Details
-
Bug
-
Status: Resolved
-
Critical
-
Resolution: Fixed
-
1.4.2, 1.5.1, 1.6.1, 1.7.0
Description
Launch nested container call might fail with the following error:
Failed to enter mount namespace: Failed to open '/proc/29473/ns/mnt': No such file or directory
This happens when the containerizer launcher tries to enter `mnt` namespace using the pid of a terminated process. The pid was detected by the agent before spawning the containerizer launcher process, because the process was running back then.
The issue can be reproduced using the following test (pseudocode):
launchTask("sleep 1000") parentContainerId = containerizer.containers().begin() outputs = [] for i in range(10): ContainerId containerId containerId.parent = parentContainerId containerId.id = UUID.random() LAUNCH_NESTED_CONTAINER_SESSION(containerId, "echo echo") response = ATTACH_CONTAINER_OUTPUT(containerId) outputs.append(response.reader) for output in outputs: stdout, stderr = getProcessIOData(output) assert("echo" == stdout + stderr)
When we start the very first nested container, `getMountNamespaceTarget()` returns a PID of the task (`sleep 1000`), because it's the only process whose `mnt` namespace differs from the parent container. This nested container becomes a child of PID 1 process, which is also a parent of the command executor. It's not an executor's child! It can be seen in attached `pstree.png`.

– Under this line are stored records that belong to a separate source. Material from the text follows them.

import Summits.Ventures.CertifiedManyBodySolver.Downfold.EmeryThermalBandSeam
import Summits.Ventures.CertifiedManyBodySolver.Downfold.EmeryBoxesCCOCK26FloorWord
import HarnessLib

/-!
# `T > 0` CAP WORDS (hypothesis-free) on Ca1.9Na0.1CuO2Cl2 (M36) [parent Ca2CuO2Cl2 M58 shares the one-body rows, n_holes 1] — U-SL — `emeryBoxCCOCK26` (router/EMERY-FLOOR-ORDERS row 46; COVERAGE BATCH 3)

Venture CertifiedManyBodySolver, cell `pub/hubbard-downfold` (S1 = ROUTER) × crew hubbard-fast S2 (ii) × (iv) «T > 0 × multi-band»; seat hubbard-downfold-mod-4 (S1/S2 Emery seam).
Namespace `Summit.Ventures.CertifiedManyBodySolver.Downfold`. PATTERN OF `EmeryThermalCapFromFloorSeam` / `EmeryThermalBandSeam`: the floor word `EmeryBoxesCCOCK26FloorWord` proves the four
tilted CuO₄ certificates `cCOCK26Floor_hq_lowerCorner` (device hubbard-box-p2 kgp1x5 chain, run for batch 3 by this seat, kit j316623); through hubbard-box-p1's R153 they are four
exact-tilt corner CAPS on the cell pressure (§1; tilts μ = (-10, -53/5, -103/10, -109/10), q₀ = (-6421459/80000, -3498641/40000, -6694287/80000, -908777/10000), slopes −q₀/2 = (40.1341, 43.7330, 41.8393, 45.4389) eV/CuO₂);
by monotone level transfer and convexity they bind the box at εp = -10: **`emeryBoxCCOCK26_pressureCap_m10`** `P_cell ≤ 6 log 2 + 45.4388500·β` (§2) and interpolate on the
`t_pd × t_pp` face (§3, face-centre slope 42.7863). No Rayleigh family exists for this object yet, so no floor / window at T > 0 is stated (the T = 0 floor word is).

Everything PROVED (0 sorry); no definition. HONEST FRAMING: certified inequalities on a SCREENING/EXTRAPOLATED object (U-slice / companion per EMERY-LINE); full entropy
`6 log 2` kept; grand-canonical at the stated level; no phase word; no router number moves.
-/

noncomputable section

namespace Summit.Ventures.CertifiedManyBodySolver.Downfold

open NonemptyInterval Matrix Finset Literature.Probability.LatticeModels
open Literature.MathematicalPhysics.QuantumLattice Literature.Computation.Certificates
open Summit.Ventures.CertifiedManyBodySolver.Certificates OccupationCode ClusterLowerBound
open scoped BigOperators ComplexOrder

/-! ## §1 Tilts, slopes, exact-tilt corner caps -/

/-- Every tilt is at most the common level `-10` (tilts `(-10, -53/5, -103/10, -109/10)`). [folklore] -/
theorem cCOCK26Floor_mu_le_m10 (i : Fin 4) : cCOCK26Floor_mu i ≤ ((-10 : ℚ) : ℝ) := by
  fin_cases i <;> simp [cCOCK26Floor_mu] <;> norm_num

/-- Every corner cap slope `−q₀ᵢ/2` is at most `908777/20000` = 45.4388500 (corner 3); slopes `(40.1341, 43.7330, 41.8393, 45.4389)` eV per CuO₂ per unit β. [folklore] -/
theorem cCOCK26Floor_capSlope_le (i : Fin 4) : -cCOCK26Floor_q0 i / 2 ≤ (908777/20000 : ℝ) := by
  fin_cases i <;> simp [cCOCK26Floor_q0] <;> norm_num

/-- **EXACT-TILT CORNER CAPS** (hypothesis-free, every β ≥ 0): `P_cell(β, emeryLine cuprateSigns (cCOCK26Corner i) + μᵢ·levelDir) ≤ 6 log 2 + β·(−q₀ᵢ/2)` — the floor word's
certificate `cCOCK26Floor_hq_lowerCorner i` through hubbard-box-p1's `emeryCellPressure_le_of_cuO4Certificate`. [cite: Israel1979, Thm. I.2.4] [cite: ValentiStolzeHirschfeld1991, §II] -/
theorem emeryBoxCCOCK26_corner_pressureCap {β : ℝ} (hβ : 0 ≤ β) (i : Fin 4) :
    emeryCellPressure β (emeryLine cuprateSigns (cCOCK26Corner i) + cCOCK26Floor_mu i • levelDir) ≤ 6 * Real.log 2 + β * (-cCOCK26Floor_q0 i / 2) := by
  have h := emeryCellPressure_tiltedCorner_le_of_cuO4Certificate hβ (emeryLine cuprateSigns (cCOCK26Corner i)) (cCOCK26Floor_mu i) (M := 2) two_pos
    (G := (fun _ : Fin 4 => (0 : FermionOp emeryCuO4Window)) i) (fun ω' _ => re_expect_zero_cuO4 ω') (q₀ := cCOCK26Floor_q0 i)
    (by rw [← cCOCK26_lowerCorner]; simpa using cCOCK26Floor_hq_lowerCorner i)
  simpa using h

/-! ## §2 The box cap word at the common level `εp = -10` (= max μᵢ; chemical potential 10 eV) -/

/-- **THE THERMAL CAP WORD (hypothesis-free)** on `emeryBoxCCOCK26`, cuprate signs, level `εp = -10`, EVERY β ≥ 0, EVERY point of the box:
`P_cell ≤ 6 log 2 + β·908777/20000` (45.4389·β + 4.1589). [cite: Israel1979, Thm. I.2.4] [cite: ValentiStolzeHirschfeld1991, §II] -/
theorem emeryBoxCCOCK26_pressureCap_m10 {β : ℝ} (hβ : 0 ≤ β) :
    HoldsOn (fun p : EmeryCoord → ℝ => emeryCellPressure β (emeryLine cuprateSigns (emeryLineCoords (((-10 : ℚ)) : ℝ) p)) ≤ 6 * Real.log 2 + β * (908777/20000)) emeryBoxCCOCK26 :=
  holdsOn_emeryCellPressureCap_of_tiltedCuO4Certificates (E := emeryBoxCCOCK26) (eA := ccocK26Emery_tpd) (eB := ccocK26Emery_tpp) (eD := ccocK26Emery_Delta) (eUd := ccocK26Emery_Udd) (eUp := ccocK26Emery_Upp) (by simp [emeryBoxCCOCK26, emeryBoxCCOCK26Src, Function.update]) (by simp [emeryBoxCCOCK26, emeryBoxCCOCK26Src, Function.update]) (Function.update_self _ _ _) (by simp [emeryBoxCCOCK26, emeryBoxCCOCK26Src, Function.update]) (by simp [emeryBoxCCOCK26, emeryBoxCCOCK26Src, Function.update]) cuprateSigns hβ (M := 2) two_pos
    (fun _ => 0) (fun _ ω' _ => re_expect_zero_cuO4 ω') cCOCK26Floor_mu cCOCK26Floor_q0 cCOCK26Floor_hq_lowerCorner cCOCK26Floor_mu_le_m10
    (fun i => by have h := cCOCK26Floor_capSlope_le i; simpa [div_eq_mul_inv] using h)

/-- **Grand-potential reading**: at chemical potential 10 eV, every `T > 0`, every point: `Ω/CuO₂ = −P_cell/β ≥ −908777/20000 − 6 log 2/β` eV. [cite: Israel1979, Thm. I.2.4] -/
theorem emeryBoxCCOCK26_grandPotential_ge_m10 {β : ℝ} (hβ : 0 < β) :
    HoldsOn (fun p : EmeryCoord → ℝ => -(908777/20000 : ℝ) - 6 * Real.log 2 / β ≤ -emeryCellPressure β (emeryLine cuprateSigns (emeryLineCoords (((-10 : ℚ)) : ℝ) p)) / β) emeryBoxCCOCK26 :=
  holdsOn_grandPotential_ge_of_pressureCap cuprateSigns hβ _ (emeryBoxCCOCK26_pressureCap_m10 hβ.le)

/-! ## §3 The bilinear (function-valued) cap on the `t_pd × t_pp` face -/

/-- **BILINEAR THERMAL CAP (hypothesis-free)**, level `εp = -10`, EVERY β ≥ 0, EVERY point (face `t_pd ∈ [117/100, 139/100]`, `t_pp ∈ [29/50, 69/100]`; face-centre slope
42.7863 vs the constant word's 45.4389): `P_cell(β, θ(p)) ≤ Σᵢ wᵢ(t_pd, t_pp)·(6 log 2 + β·(−q₀ᵢ/2))`. [cite: Israel1979, Thm. I.3.4] [cite: ValentiStolzeHirschfeld1991, §II] -/
theorem emeryBoxCCOCK26_pressureBilinearCap_m10 {β : ℝ} (hβ : 0 ≤ β) :
    HoldsOn (fun p : EmeryCoord → ℝ => emeryCellPressure β (emeryLine cuprateSigns (emeryLineCoords (((-10 : ℚ)) : ℝ) p)) ≤
      (((139/100 : ℝ) - p .tpd) * ((69/100 : ℝ) - p .tpp) * (6 * Real.log 2 + β * (6421459/160000)) +
        (p .tpd - (117/100 : ℝ)) * ((69/100 : ℝ) - p .tpp) * (6 * Real.log 2 + β * (3498641/80000)) +
        ((139/100 : ℝ) - p .tpd) * (p .tpp - (29/50 : ℝ)) * (6 * Real.log 2 + β * (6694287/160000)) +
        (p .tpd - (117/100 : ℝ)) * (p .tpp - (29/50 : ℝ)) * (6 * Real.log 2 + β * (908777/20000))) / (121/5000 : ℝ)) emeryBoxCCOCK26 := by
  have h := holdsOn_emeryCellPressureBilinearCap_of_tiltedCuO4Certificates (E := emeryBoxCCOCK26) (eA := ccocK26Emery_tpd) (eB := ccocK26Emery_tpp) (eD := ccocK26Emery_Delta) (eUd := ccocK26Emery_Udd) (eUp := ccocK26Emery_Upp) (by simp [emeryBoxCCOCK26, emeryBoxCCOCK26Src, Function.update]) (by simp [emeryBoxCCOCK26, emeryBoxCCOCK26Src, Function.update]) (Function.update_self _ _ _) (by simp [emeryBoxCCOCK26, emeryBoxCCOCK26Src, Function.update]) (by simp [emeryBoxCCOCK26, emeryBoxCCOCK26Src, Function.update])
    (by rw [ccocK26Emery_tpd, Entry.encl_ofEnds_fst, Entry.encl_ofEnds_snd]; norm_num)
    (by rw [ccocK26Emery_tpp, Entry.encl_ofEnds_fst, Entry.encl_ofEnds_snd]; norm_num)
    cuprateSigns hβ (M := 2) two_pos (fun _ => 0) (fun _ ω' _ => re_expect_zero_cuO4 ω') cCOCK26Floor_mu cCOCK26Floor_q0 cCOCK26Floor_hq_lowerCorner
    (εp := -10) cCOCK26Floor_mu_le_m10
  intro p hp
  have h' := h p hp
  simp only [ccocK26Emery_tpd, ccocK26Emery_tpp, Entry.encl_ofEnds_fst, Entry.encl_ofEnds_snd, cCOCK26Floor_q0,
    Matrix.cons_val_zero, Matrix.cons_val_one, Matrix.cons_val_two, Matrix.cons_val, Matrix.head_cons, Matrix.tail_cons] at h'
  refine h'.trans (le_of_eq ?_)
  push_cast
  ring

end Summit.Ventures.CertifiedManyBodySolver.Downfold

end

When we start a second nested container, `getMountNamespaceTarget()` might return PID of the previous nested container (`echo echo`) instead of the task's PID (`sleep 1000`). It happens because the first nested container entered `mnt` namespace of the task. Then, the containerizer launcher ("nanny" process) attempts to enter `mnt` namespace using the PID of a terminated process, so we get this error.